North Carolinians have been asked to ‘shelter in place’ before; this is not that.

Until this week, it had been a little more than six months since a government official in North Carolina had urged residents to “shelter in place.”

Gov. Roy Cooper’s message was to people who live along the state’s coastline as Hurricane Dorian approached in early September. The time for evacuations had passed, the governor said, and now people needed to hunker down and stay indoors until the wind and high water were gone.

“If your area is feeling the impacts of Dorian, please stay home and safe,” he said.

That’s what is usually meant by shelter-in-place. Shield yourself from something outside your door, whether it’s a storm, a man with a gun or a cloud of toxic chemicals.

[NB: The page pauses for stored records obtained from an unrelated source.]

import Summits.NavierStokesRegularity.NavierStokesRegularity.Theses.SwallowedContinuum
import Literature.Analysis.FluidPDE.SuitableWeak
import HarnessLib.Audit

/-!
# Birth skeleton (BC3) of the crux `SwallowedContinuum.NoDiscFreeCollapse`

Crux item `stmt-NavierStokesRegularity-17613` (decl
`Summit.NavierStokesRegularity.NavierStokesRegularity.Theses.SwallowedContinuum.NoDiscFreeCollapse`,
crux rank 3 of route `route-NavierStokesRegularity-SwallowedContinuum`, re-audit bin HONEST). Tree path
`Cruxes/NoDiscFreeCollapse/Lines/birth.lean`; registrar `planner-skel-stmt-NavierStokesRegularity-17613-0`,
2026-08-17. Nothing here is new mathematics: it types the route's OWN declared layer-2 cut of the crux
(route header, TWO-LAYER PLAN: "each sector K ⇐ K_TypeI → K_notTypeI → K, split by the in-tree rate
predicate `IsTypeIBlowup u T`"; the opening planner's unpublished evidence skeleton
`NoDiscFreeCollapse_birth_pub.lean` had exactly the two rate stubs) as a REGISTERED skeleton, sharpened by
the route's own localisation step (support item `RegularFibreTrivial`, stmt-NavierStokesRegularity-17617:
"nondegenerate swallowed sets sit only over singular points").

THE CRUX. For every `ν > 0`, `T > 0`, every classical solution `(u,p)` of unforced Navier–Stokes on
`ℝ³ × [0,T)` that is Leray–Hopf on `[0,T]` from the rapidly decaying datum `u 0`, every flow map `X` of `u`
on `[0,T)` (`X 0 a = a`, `∂ₛ X s a = u s (X s a)` within `[0,T)`) and every uniform limit `Xs` of `X t`
as `t ↑ T`: every NONDEGENERATE fibre `Xs ⁻¹' {x}` (not a subsingleton: at least two labels swallowed
into `x`) contains an embedded closed 2-disc (the image of the closed unit disc of `ℝ²` under a map
continuous and injective on it) — a first singularity never swallows only a disc-free continuum.

THE CUT (three named stubs; the composition `NoDiscFreeCollapse_of` is pure logic, kernel-checked):

* `stub_regularFibreTrivial : SwallowedContinuum.RegularFibreTrivial` — twin BY NAME of the route's
  support item `stmt-NavierStokesRegularity-17617` (grounded provable-now: interior regularity gives a
  field Lipschitz up to `T` near a point `x` over which `u` stays bounded from below,
  `∃ r > 0, ∃ M, ‖u t y‖ ≤ M` on `[T - r², T) × B(x, r)`; backward ODE uniqueness through the common
  endpoint makes the fibre `Xs ⁻¹' {x}` a subsingleton). A proof of item 17617 discharges this stub by
  `exact`. ROLE: localisation — a nondegenerate fibre sits over a point `x` that is SINGULAR FROM BELOW
  (the negation of the local bound), which the two sector stubs then receive as a hypothesis.
* `stub_typeI_singularFibreHasDisc` (OPEN, the Type-I sector `K_TypeI`): the crux's conclusion for a
  nondegenerate fibre over a singular-from-below point `x` when the blow-up at `T` is of Type I in the
  tree's sense, `IsTypeIBlowup u T : ∃ C, ∀ᶠ t in 𝓝[<] T, ∀ x, ‖u t x‖ ≤ C / √(T - t)` (Leray rate).
  Reading (route header): in a converging Leray similarity frame at `(x, T)` the swallowed set is the
  bounded-forward-orbit set of `ẏ = U(y, s) + y/2`, `div = 3/2`, so "disc-free nondegenerate fibre"
  means a Type-I tangent flow with a bounded invariant set whose stable set is one-dimensional — a
  Liouville statement about the stagnation structure of Type-I profiles. Why it might fail: a Type-I
  profile with an axial (one contracting direction) collapse; DSS frames need not converge.
* `stub_notTypeI_singularFibreHasDisc` (OPEN, the complementary sector `K_notTypeI`): the same with
  `¬ IsTypeIBlowup u T` (genuinely Type II at `T`: the rate `C/√(T-t)` fails for every `C`). Why it
  might fail (route card K2): axial-strain / sheet-forming collapses (Elgindi-type `C^{1,α}` Euler
  blow-up crushes a material axis segment; antiparallel and iterated-sheet scenarios) are arc-type and
  Type II; vortex-layer zoom limits are unstable rather than provably harmless.

`NoDiscFreeCollapse_of : NoDiscFreeCollapse` is the ONLY theorem of this file concluding the crux (by
name, no `Prop` hypotheses; `sorry` only inside the three `stub_*`, which it uses by name): given a
nondegenerate fibre over `x`, `stub_regularFibreTrivial` forbids the local bound at `x` (else the fibre
is a subsingleton), and `by_cases IsTypeIBlowup u T` dispatches to the two sector stubs.

HONEST NOTE ON THE SEAM. The seam is a case split (rate dichotomy) behind a localisation lemma, not an
analytic identity: all the open content sits in the two sector stubs, each strictly weaker than the
crux (extra hypotheses: the rate regime and the singular point), neither cheaply the crux or the
summit — BC3 probes (registrar folder `bc/probe_*.lean`, raw outputs in `Lines/birth.md`): for each
stub `S`, `S → NoDiscFreeCollapse` and `S → NavierStokesRegularity` by
`first | exact? | simpa using h | aesop` FAIL. The localisation stub is a filed support item of the
route (provable now), not bookkeeping invented here.

Disproof used: none exists for this crux (`ledger crux ls stmt-NavierStokesRegularity-17613`: no
workfiles before this one). The sibling crux's `Cruxes/NoDiscSwallow/Disproof.lean` (birth attack on
`NoDiscSwallow`, 2026-08-17) records that every flow-map clause and the NS / Leray–Hopf / decay
hypotheses are load-bearing for fibre statements of this shape (`noDiscSwallow_false_without_ode /
_init / _limit / _NS`): all of them are carried VERBATIM into both sector stubs here (nothing dropped),
and the rest state (`Xs = id`, all fibres singletons) satisfies the crux vacuously. Negatives index
consulted (`ledger negatives --problem NavierStokesRegularity`): no refuted statement of the summit is
an instance of any stub.
-/

namespace Summit.NavierStokesRegularity.NavierStokesRegularity.Cruxes.NoDiscFreeCollapse.Birth

set_option linter.dupNamespace false
set_option linter.unusedVariables false

open Summit.NavierStokesRegularity.NavierStokesRegularity.Theses.SwallowedContinuum

/-- **stub 1 — `stub_regularFibreTrivial` (M, PROVABLE NOW; twin by name of route support item
`stmt-NavierStokesRegularity-17617`, `SwallowedContinuum.RegularFibreTrivial`).** Over a point `x` near
which `u` stays bounded up to `T` from below, the fibre `Xs ⁻¹' {x}` of the endpoint map has at most one
label (interior regularity ⇒ locally Lipschitz field up to `T`; backward ODE uniqueness through the
common endpoint). [cite: doi:10.1088/0951-7715/22/9/002; CaffarelliKohnNirenberg1982; LemarieRieusset2016] -/
theorem stub_regularFibreTrivial :
    Summit.NavierStokesRegularity.NavierStokesRegularity.Theses.SwallowedContinuum.RegularFibreTrivial := by
  sorry

/-- **stub 2 — `stub_typeI_singularFibreHasDisc` (XL, OPEN; the Type-I sector of the crux).** Same
hypotheses as the crux, plus the Leray Type-I rate `IsTypeIBlowup u T` and a point `x` singular from
below (`u` unbounded on every `[T - r², T) × B(x, r)`): a nondegenerate fibre `Xs ⁻¹' {x}` contains an
embedded closed 2-disc. [cite: KNSS2009; SereginSverak2009; Tao2011, Prop. 9.1] -/
theorem stub_typeI_singularFibreHasDisc :
    ∀ (ν T : ℝ), 0 < ν → 0 < T →
      ∀ (u : ℝ → EuclideanSpace ℝ (Fin 3) → EuclideanSpace ℝ (Fin 3)) (p : ℝ → EuclideanSpace ℝ (Fin 3) → ℝ),
        Literature.Analysis.FluidPDE.IsClassicalNSSolutionOn (Set.Ico 0 T) ν 0 u p →
        Literature.Analysis.FluidPDE.IsLerayHopfOn T ν 0 (u 0) u →
        Literature.Analysis.FluidPDE.HasRapidSpatialDecay (u 0) →
        Literature.Analysis.FluidPDE.IsTypeIBlowup u T →
        ∀ (X : ℝ → EuclideanSpace ℝ (Fin 3) → EuclideanSpace ℝ (Fin 3))
          (Xs : EuclideanSpace ℝ (Fin 3) → EuclideanSpace ℝ (Fin 3)),
          (∀ a, X 0 a = a) →
          (∀ a, ∀ t ∈ Set.Ico 0 T, HasDerivWithinAt (fun s => X s a) (u t (X t a)) (Set.Ico 0 T) t) →
          TendstoUniformly X Xs (nhdsWithin T (Set.Iio T)) →
          ∀ x : EuclideanSpace ℝ (Fin 3),
            (¬ ∃ r > 0, ∃ M : ℝ, ∀ t ∈ Set.Ico (T - r ^ 2) T, ∀ y ∈ Metric.ball x r, ‖u t y‖ ≤ M) →
            ¬ (Xs ⁻¹' {x}).Subsingleton →
            ∃ φ : EuclideanSpace ℝ (Fin 2) → EuclideanSpace ℝ (Fin 3),
              ContinuousOn φ (Metric.closedBall 0 1) ∧ Set.InjOn φ (Metric.closedBall 0 1) ∧
                Set.MapsTo φ (Metric.closedBall 0 1) (Xs ⁻¹' {x}) := by
  sorry

/-- **stub 3 — `stub_notTypeI_singularFibreHasDisc` (XL, OPEN; the complementary, Type-II sector).**
Same hypotheses as the crux, plus `¬ IsTypeIBlowup u T` (the Leray rate fails for every constant) and a
point `x` singular from below: a nondegenerate fibre `Xs ⁻¹' {x}` contains an embedded closed 2-disc.
[cite: Elgindi2021; doi:10.1007/s00205-019-01419-1; BrennerHormozPumir2016; ChenHou2022; Tao2011] -/
theorem stub_notTypeI_singularFibreHasDisc :
    ∀ (ν T : ℝ), 0 < ν → 0 < T →
      ∀ (u : ℝ → EuclideanSpace ℝ (Fin 3) → EuclideanSpace ℝ (Fin 3)) (p : ℝ → EuclideanSpace ℝ (Fin 3) → ℝ),
        Literature.Analysis.FluidPDE.IsClassicalNSSolutionOn (Set.Ico 0 T) ν 0 u p →
        Literature.Analysis.FluidPDE.IsLerayHopfOn T ν 0 (u 0) u →
        Literature.Analysis.FluidPDE.HasRapidSpatialDecay (u 0) →
        ¬ Literature.Analysis.FluidPDE.IsTypeIBlowup u T →
        ∀ (X : ℝ → EuclideanSpace ℝ (Fin 3) → EuclideanSpace ℝ (Fin 3))
          (Xs : EuclideanSpace ℝ (Fin 3) → EuclideanSpace ℝ (Fin 3)),
          (∀ a, X 0 a = a) →
          (∀ a, ∀ t ∈ Set.Ico 0 T, HasDerivWithinAt (fun s => X s a) (u t (X t a)) (Set.Ico 0 T) t) →
          TendstoUniformly X Xs (nhdsWithin T (Set.Iio T)) →
          ∀ x : EuclideanSpace ℝ (Fin 3),
            (¬ ∃ r > 0, ∃ M : ℝ, ∀ t ∈ Set.Ico (T - r ^ 2) T, ∀ y ∈ Metric.ball x r, ‖u t y‖ ≤ M) →
            ¬ (Xs ⁻¹' {x}).Subsingleton →
            ∃ φ : EuclideanSpace ℝ (Fin 2) → EuclideanSpace ℝ (Fin 3),
              ContinuousOn φ (Metric.closedBall 0 1) ∧ Set.InjOn φ (Metric.closedBall 0 1) ∧
                Set.MapsTo φ (Metric.closedBall 0 1) (Xs ⁻¹' {x}) := by
  sorry

/-- **Birth composition (the skeleton theorem).** The crux BY NAME from the three registered stubs,
used by name: localise the nondegenerate fibre over a singular-from-below point with
`stub_regularFibreTrivial` (contrapositive), then split on the rate `IsTypeIBlowup u T`. Pure logic. -/
theorem NoDiscFreeCollapse_of :
    Summit.NavierStokesRegularity.NavierStokesRegularity.Theses.SwallowedContinuum.NoDiscFreeCollapse := by
  intro ν T hν hT u p hcl hLH hdec X Xs h0 hode hlim x hns
  have hsing : ¬ ∃ r > 0, ∃ M : ℝ, ∀ t ∈ Set.Ico (T - r ^ 2) T, ∀ y ∈ Metric.ball x r, ‖u t y‖ ≤ M :=
    fun hreg => hns (stub_regularFibreTrivial ν T hν hT u p hcl hLH hdec X Xs h0 hode hlim x hreg)
  by_cases hI : Literature.Analysis.FluidPDE.IsTypeIBlowup u T
  · exact stub_typeI_singularFibreHasDisc ν T hν hT u p hcl hLH hdec hI X Xs h0 hode hlim x hsing hns
  · exact stub_notTypeI_singularFibreHasDisc ν T hν hT u p hcl hLH hdec hI X Xs h0 hode hlim x hsing hns

end Summit.NavierStokesRegularity.NavierStokesRegularity.Cruxes.NoDiscFreeCollapse.Birth
/-! ## §5 S5′ — the share outside the bulk hubs, from the tip share and the end share -/

set_option maxHeartbeats 400000 in
/-- ★★ **S5′ — THE SHARE OF PARTS**: if the tip hubs carry `≤ K_a L^{k_a}(ψ₀^{κ_a} + b^{−κ′_a})` of the full main term (stub S5a) and the end hubs
`≤ K_b L^{k_b}(ψ₀^{κ_b} + b^{−κ′_b})` (stub S5b), then `goodIntegral − bulkHubIntegral ≤ K L^k(ψ₀^κ + b^{−κ′})·(2π∕b)^α𝔐₀` with `K = K_a + K_b + 1`,
`k = max`, `κ = min`, `κ′ = min` (§3: the difference IS the sum of the two parts). [cite: Luscher1983, §2] -/
theorem share_of_parts
    (h5a : ∃ K : ℝ, 0 < K ∧ ∃ κ : ℝ, 0 < κ ∧ ∃ κ' : ℝ, 0 < κ' ∧ ∃ k : ℕ, ∀ (L : ℕ) [NeZero L] (ψ₀ b : ℝ),
      0 < ψ₀ → ψ₀ ≤ 1 → K * (L : ℝ) ^ k ≤ b →
        KL L * ∑ ε ∈ (Finset.univ.filter fun ε : GnoSign L => GoodSign ε), ∫ a in TipHub ψ₀, hubIntegral a ε b ∂coneMeasure ≤
          K * (L : ℝ) ^ k * (ψ₀ ^ κ + b ^ (-κ')) * ((2 * Real.pi / b) ^ alpha L * mbConst L))
    (h5b : ∃ K : ℝ, 0 < K ∧ ∃ κ : ℝ, 0 < κ ∧ ∃ κ' : ℝ, 0 < κ' ∧ ∃ k : ℕ, ∀ (L : ℕ) [NeZero L] (ψ₀ b : ℝ),
      0 < ψ₀ → ψ₀ ≤ 1 → K * (L : ℝ) ^ k ≤ b →
        KL L * ∑ ε ∈ (Finset.univ.filter fun ε : GnoSign L => GoodSign ε), ∫ a in EndHub ψ₀, hubIntegral a ε b ∂coneMeasure ≤
          K * (L : ℝ) ^ k * (ψ₀ ^ κ + b ^ (-κ')) * ((2 * Real.pi / b) ^ alpha L * mbConst L)) :
    ∃ K : ℝ, 0 < K ∧ ∃ κ : ℝ, 0 < κ ∧ ∃ κ' : ℝ, 0 < κ' ∧ ∃ k : ℕ, ∀ (L : ℕ) [NeZero L] (ψ₀ b : ℝ),
      0 < ψ₀ → ψ₀ ≤ 1 → K * (L : ℝ) ^ k ≤ b →
        goodIntegral L b - bulkHubIntegral L b ψ₀ ≤ K * (L : ℝ) ^ k * (ψ₀ ^ κ + b ^ (-κ')) * ((2 * Real.pi / b) ^ alpha L * mbConst L) := by
  obtain ⟨Ka, hKa, κa, hκa, κa', hκa', ka, ha⟩ := h5a
  obtain ⟨Kb, hKb, κb, hκb, κb', hκb', kb, hb5⟩ := h5b
  refine ⟨Ka + Kb + 1, by positivity, min κa κb, lt_min hκa hκb, min κa' κb', lt_min hκa' hκb', max ka kb,
    fun L _ ψ₀ b hψ0 hψ1 hb => ?_⟩
  have hL1 : (1 : ℝ) ≤ L := by exact_mod_cast NeZero.one_le
  have hLk : (1 : ℝ) ≤ (L : ℝ) ^ max ka kb := one_le_pow₀ hL1
  have hb1 : 1 ≤ b := le_trans (le_trans (by linarith) (le_mul_of_one_le_right (by positivity) hLk)) hb
  have hb0 : 0 < b := by linarith
  -- the two thresholds
  have hta : Ka * (L : ℝ) ^ ka ≤ b := (monomial_dom hL1 hKa.le (by linarith) (le_max_left ka kb)).trans hb
  have htb : Kb * (L : ℝ) ^ kb ≤ b := (monomial_dom hL1 hKb.le (by linarith) (le_max_right ka kb)).trans hb
  have hA := ha L ψ₀ b hψ0 hψ1 hta
  have hB := hb5 L ψ₀ b hψ0 hψ1 htb
  -- the main term is non-negative
  have hM0 : 0 ≤ (2 * Real.pi / b) ^ alpha L * mbConst L := mul_nonneg (Real.rpow_nonneg (div_pos Real.two_pi_pos hb0).le _) mbConst_nonneg
  -- monotonicity of the rates
  have hψa : ψ₀ ^ κa ≤ ψ₀ ^ min κa κb := Real.rpow_le_rpow_of_exponent_ge hψ0 hψ1 (min_le_left _ _)
  have hψb : ψ₀ ^ κb ≤ ψ₀ ^ min κa κb := Real.rpow_le_rpow_of_exponent_ge hψ0 hψ1 (min_le_right _ _)
  have hba : b ^ (-κa') ≤ b ^ (-min κa' κb') := Real.rpow_le_rpow_of_exponent_le hb1 (neg_le_neg (min_le_left _ _))
  have hbb : b ^ (-κb') ≤ b ^ (-min κa' κb') := Real.rpow_le_rpow_of_exponent_le hb1 (neg_le_neg (min_le_right _ _))
  have hLa : (L : ℝ) ^ ka ≤ (L : ℝ) ^ max ka kb := pow_le_pow_right₀ hL1 (le_max_left _ _)
  have hLb : (L : ℝ) ^ kb ≤ (L : ℝ) ^ max ka kb := pow_le_pow_right₀ hL1 (le_max_right _ _)
  have hR0 : 0 ≤ ψ₀ ^ min κa κb + b ^ (-min κa' κb') := add_nonneg (Real.rpow_nonneg hψ0.le _) (Real.rpow_nonneg hb0.le _)
  have iA : Ka * (L : ℝ) ^ ka * (ψ₀ ^ κa + b ^ (-κa')) ≤ Ka * (L : ℝ) ^ max ka kb * (ψ₀ ^ min κa κb + b ^ (-min κa' κb')) :=
    mul_le_mul (mul_le_mul_of_nonneg_left hLa hKa.le) (add_le_add hψa hba) (add_nonneg (Real.rpow_nonneg hψ0.le _) (Real.rpow_nonneg hb0.le _))
      (by positivity)
  have iB : Kb * (L : ℝ) ^ kb * (ψ₀ ^ κb + b ^ (-κb')) ≤ Kb * (L : ℝ) ^ max ka kb * (ψ₀ ^ min κa κb + b ^ (-min κa' κb')) :=
    mul_le_mul (mul_le_mul_of_nonneg_left hLb hKb.le) (add_le_add hψb hbb) (add_nonneg (Real.rpow_nonneg hψ0.le _) (Real.rpow_nonneg hb0.le _))
      (by positivity)
  -- the identity of §3 and the sum of the two shares
  rw [goodIntegral_sub_bulkHubIntegral hψ0 hb0.le, Finset.sum_add_distrib, mul_add]
  have h1 : (1 : ℝ) * (L : ℝ) ^ max ka kb * (ψ₀ ^ min κa κb + b ^ (-min κa' κb')) * ((2 * Real.pi / b) ^ alpha L * mbConst L) ≥ 0 := by positivity
  calc KL L * ∑ ε ∈ (Finset.univ.filter fun ε : GnoSign L => GoodSign ε), ∫ a in TipHub ψ₀, hubIntegral a ε b ∂coneMeasure +
        KL L * ∑ ε ∈ (Finset.univ.filter fun ε : GnoSign L => GoodSign ε), ∫ a in EndHub ψ₀, hubIntegral a ε b ∂coneMeasure
      ≤ Ka * (L : ℝ) ^ ka * (ψ₀ ^ κa + b ^ (-κa')) * ((2 * Real.pi / b) ^ alpha L * mbConst L) +
          Kb * (L : ℝ) ^ kb * (ψ₀ ^ κb + b ^ (-κb')) * ((2 * Real.pi / b) ^ alpha L * mbConst L) := add_le_add hA hB
    _ ≤ Ka * (L : ℝ) ^ max ka kb * (ψ₀ ^ min κa κb + b ^ (-min κa' κb')) * ((2 * Real.pi / b) ^ alpha L * mbConst L) +
          Kb * (L : ℝ) ^ max ka kb * (ψ₀ ^ min κa κb + b ^ (-min κa' κb')) * ((2 * Real.pi / b) ^ alpha L * mbConst L) :=
        add_le_add (mul_le_mul_of_nonneg_right iA hM0) (mul_le_mul_of_nonneg_right iB hM0)
    _ ≤ (Ka + Kb + 1) * (L : ℝ) ^ max ka kb * (ψ₀ ^ min κa κb + b ^ (-min κa' κb')) * ((2 * Real.pi / b) ^ alpha L * mbConst L) := by
        nlinarith [h1]

end Summit.QuantumFields.YangMills.Theorems.SwapVirialDeficit.SectorLaplace

end
import Mathlib

/-!
# SoloBlind: the fixed-vector step of the socle lemma Ψ1

Companion to `SoloBlindSocleDichotomy`: on the all-plus Eisenstein torsion `J^N[𝔫⁺]` the kernel
of the cyclotomic character acts through elements `g` with `(g - 1)^2 = 0`, hence (in
characteristic `ℓ`) through an `ℓ`-group; an `ℓ`-group acting linearly on a non-zero
`𝔽_ℓ`-vector space has a non-zero fixed vector.  This is the abstract statement, proved by the
orbit-counting congruence `card V ≡ card V^G (mod ℓ)` (`IsPGroup.card_modEq_card_fixedPoints`)
together with `0 ∈ V^G`.
-/

namespace Summit.Langlands.Langlands.Theorems

/-- The fixed-vector step of Ψ1: an `ℓ`-group acting linearly on a non-zero `𝔽_ℓ`-space fixes
a non-zero vector (orbit counting: `card V ≡ card V^G (mod ℓ)` and `0 ∈ V^G`). -/
theorem soloBlind_pgroup_fixed_vector (ℓ : ℕ) [hp : Fact ℓ.Prime] {G V : Type*} [Group G]
    [Finite G] [AddCommGroup V] [Module (ZMod ℓ) V] [Fintype V] [DistribMulAction G V]
    (hG : IsPGroup ℓ G) (hV : ∃ v : V, v ≠ 0) :
    ∃ v : V, v ≠ 0 ∧ ∀ g : G, g • v = v := by
  classical
  obtain ⟨v0, hv0⟩ := hV
  have hdv : ℓ ∣ Nat.card V := by
    have h1 : addOrderOf v0 = ℓ :=
      addOrderOf_eq_prime (by rw [← Nat.cast_smul_eq_nsmul (ZMod ℓ), ZMod.natCast_self, zero_smul]) hv0
    rw [← h1]
    exact addOrderOf_dvd_natCard v0
  have hmod := hG.card_modEq_card_fixedPoints V
  have hdvF : ℓ ∣ Nat.card (MulAction.fixedPoints G V) := (hmod.dvd_iff dvd_rfl).mp hdv
  have h0mem : (0 : V) ∈ MulAction.fixedPoints G V := by
    rw [MulAction.mem_fixedPoints]; intro g; exact smul_zero g
  haveI : Nonempty (MulAction.fixedPoints G V) := ⟨⟨0, h0mem⟩⟩
  have hpos : 0 < Nat.card (MulAction.fixedPoints G V) := Nat.card_pos
  have h2 : 1 < Nat.card (MulAction.fixedPoints G V) :=
    lt_of_lt_of_le hp.out.one_lt (Nat.le_of_dvd hpos hdvF)
  haveI : Nontrivial (MulAction.fixedPoints G V) := Finite.one_lt_card_iff_nontrivial.mp h2
  obtain ⟨⟨w, hw⟩, hne⟩ := exists_ne (⟨0, h0mem⟩ : MulAction.fixedPoints G V)
  refine ⟨w, ?_, fun g => (MulAction.mem_fixedPoints.mp hw g)⟩
  intro h0
  exact hne (Subtype.ext h0)

/-- Sanity instance: the trivial group (an `ℓ`-group for every `ℓ`) acting on `ZMod 5`. -/
example : ∃ v : ZMod 5, v ≠ 0 ∧ ∀ g : Unit, g • v = v := by
  haveI : Fact (Nat.Prime 5) := ⟨by norm_num⟩
  letI : DistribMulAction Unit (ZMod 5) :=
    { smul := fun _ v => v, one_smul := fun _ => rfl, mul_smul := fun _ _ _ => rfl,
      smul_zero := fun _ => rfl, smul_add := fun _ _ _ => rfl }
  exact soloBlind_pgroup_fixed_vector 5 (G := Unit) (fun g => ⟨0, Subsingleton.elim _ _⟩) ⟨1, one_ne_zero⟩

end Summit.Langlands.Langlands.Theorems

The shelter-in-place and stay-at-home orders being issued in places like Wake and Mecklenburg counties and the city of Durham this week have a different goal of reducing the spread of a communicable disease. In essence, they are to protect us from each other.

The scale and indefinite nature of the orders also make them unusual.

“I don’t know of any precedent for this,” said Tom Birkland, a public policy professor at N.C. State University who studies how natural disasters are managed.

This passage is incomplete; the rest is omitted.